Breadth-First Search (BFS) Calculator

An authoritative tool to perform Breadth-First Search (BFS) on graph data. Optimize your graph traversal with this user-friendly and accessible calculator.

Graph Inputs

How to Use This Calculator

This interactive calculator assists students, educators, and professionals in performing Breadth-First Search on graph structures by providing a clear, step-by-step traversal order.

Step-by-Step

  • Enter the graph as an adjacency list using the format Node:Neighbor,Neighbor separated by spaces.
  • Provide the start node so the traversal knows where to begin.
  • Click Calculate or wait for the inputs to auto-update to see the FIFO queue-driven order and stats.

Methodology

The calculator simulates BFS by visiting every node reachable from the start node level by level. It enqueues neighbors of the current node and records the traversal order, tracking queue depth to illustrate the algorithm's breadth-first nature.

The BFS engine uses a queue to ensure every node at the current depth is processed before moving deeper. Each neighbor is added only once so the traversal remains linear in the number of vertices plus edges.

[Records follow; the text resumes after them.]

import Summits.RiemannHypothesis.RiemannHypothesis.Theorems.WeilFormatCDataO91ColTables
import HarnessLib

/-!
# Format C kernel rung `O91` (a = 91/100, column-band layout): light-table slices 460…520 (kernel certificates)

Window `a = 91/100`; prime powers in the window: 2, 3, 2^2, 5; prime constant A = 1825/1000 (`WeilFormatC.primeCoeff_form_ge_cells_09729`); evaluator parameters S = 2^256, Kpi 130, Kser 150, kred 8, Kexp 45, J 120; full table modes < 161; light column table modes < 1027; units 2^-250 (Schur entries), 2^-124 (column digits, width 127), 2^-118 (tail-factor digits, width 121), 2^-64 (reciprocal weights), 2^-40 (tail base); order-J tail J = 4, θ = 1/2048, η = 1/10 | 4/1.
Design row: sr-gb-rung-a odd λ-run (parity cell 9 L-side): a = 91/100, μ = 2·LAMZ·2^-250 (LAMZ=7662477704329444291791735135751545918093695610918010880), odd 160/320/1024, MS tail; see HOME(A)/LADDER-LSIDES-FORMATC-A-g22.md. Generated by sr-gb-rung-a prover A g22 with rh-explicit-weil-2 gen7's generator extended for the odd λ-run (--sector odd --mu-log2; HOME(A)/code-g22/gen7/gramgen7.py sha16 0aa3348087f4e84e) from `#eval` of the tree's `Encl` functions; every datum is re-verified by the kernel in the theorem files (`decide +kernel`). Helper data of the rh-explicit Weil-positivity programme (format C, K-CELL-2), RH-free. [cite: Yoshida1992HermitianForms, §5 (5.15)-(5.16) p. 301; §7 pp. 305–312]
-/

set_option linter.dupNamespace false
set_option maxRecDepth 200000

namespace Summit.RiemannHypothesis.RiemannHypothesis.Theorems.WeilFormatCData.O91
open Literature.NumberTheory.LFunctions Literature.NumberTheory.LFunctions.Yoshida1992 Encl Literature.Analysis.ValidatedNumerics.NumericsMP

/-- kernel: light-table slice `[460, 470)`. -/
theorem tC460 : checkTableCol O91.prm O91.C O91.ctab 460 10 = true := by decide +kernel

/-- kernel: light-table slice `[470, 480)`. -/
theorem tC470 : checkTableCol O91.prm O91.C O91.ctab 470 10 = true := by decide +kernel

/-- kernel: light-table slice `[480, 490)`. -/
theorem tC480 : checkTableCol O91.prm O91.C O91.ctab 480 10 = true := by decide +kernel

/-- kernel: light-table slice `[490, 500)`. -/
theorem tC490 : checkTableCol O91.prm O91.C O91.ctab 490 10 = true := by decide +kernel

/-- kernel: light-table slice `[500, 510)`. -/
theorem tC500 : checkTableCol O91.prm O91.C O91.ctab 500 10 = true := by decide +kernel

/-- kernel: light-table slice `[510, 520)`. -/
theorem tC510 : checkTableCol O91.prm O91.C O91.ctab 510 10 = true := by decide +kernel

end Summit.RiemannHypothesis.RiemannHypothesis.Theorems.WeilFormatCData.O91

Results are estimates produced by the BFS model defined in this interface. Use them to understand how the traversal unfolds and verify the relationship between nodes and neighbors.

Data Source and Methodology

The BFS algorithm follows classical graph theory principles as outlined in authoritative computer science literature. This implementation keeps the queue content explicit so you can trace how each level is processed.

The Formula Explained

Breadth-First Search explores all nodes at the current depth prior to visiting deeper nodes. It enqueues neighbors as soon as the source node is processed and dequeues them in first-in, first-out order.

Glossary of Terms

  • Node: A point in the graph where connections intersect or branch.
  • Adjacency List: A compact representation of every node's neighbors.
  • BFS Traversal: The process of visiting nodes breadth-wise, one layer at a time.

How It Works: A Step-by-Step Example

Consider the graph defined by 1:2,3 2:4,5 3:5. Starting at node 1, BFS explores the nodes in this order: 1, then 2 and 3, followed by 4 and 5.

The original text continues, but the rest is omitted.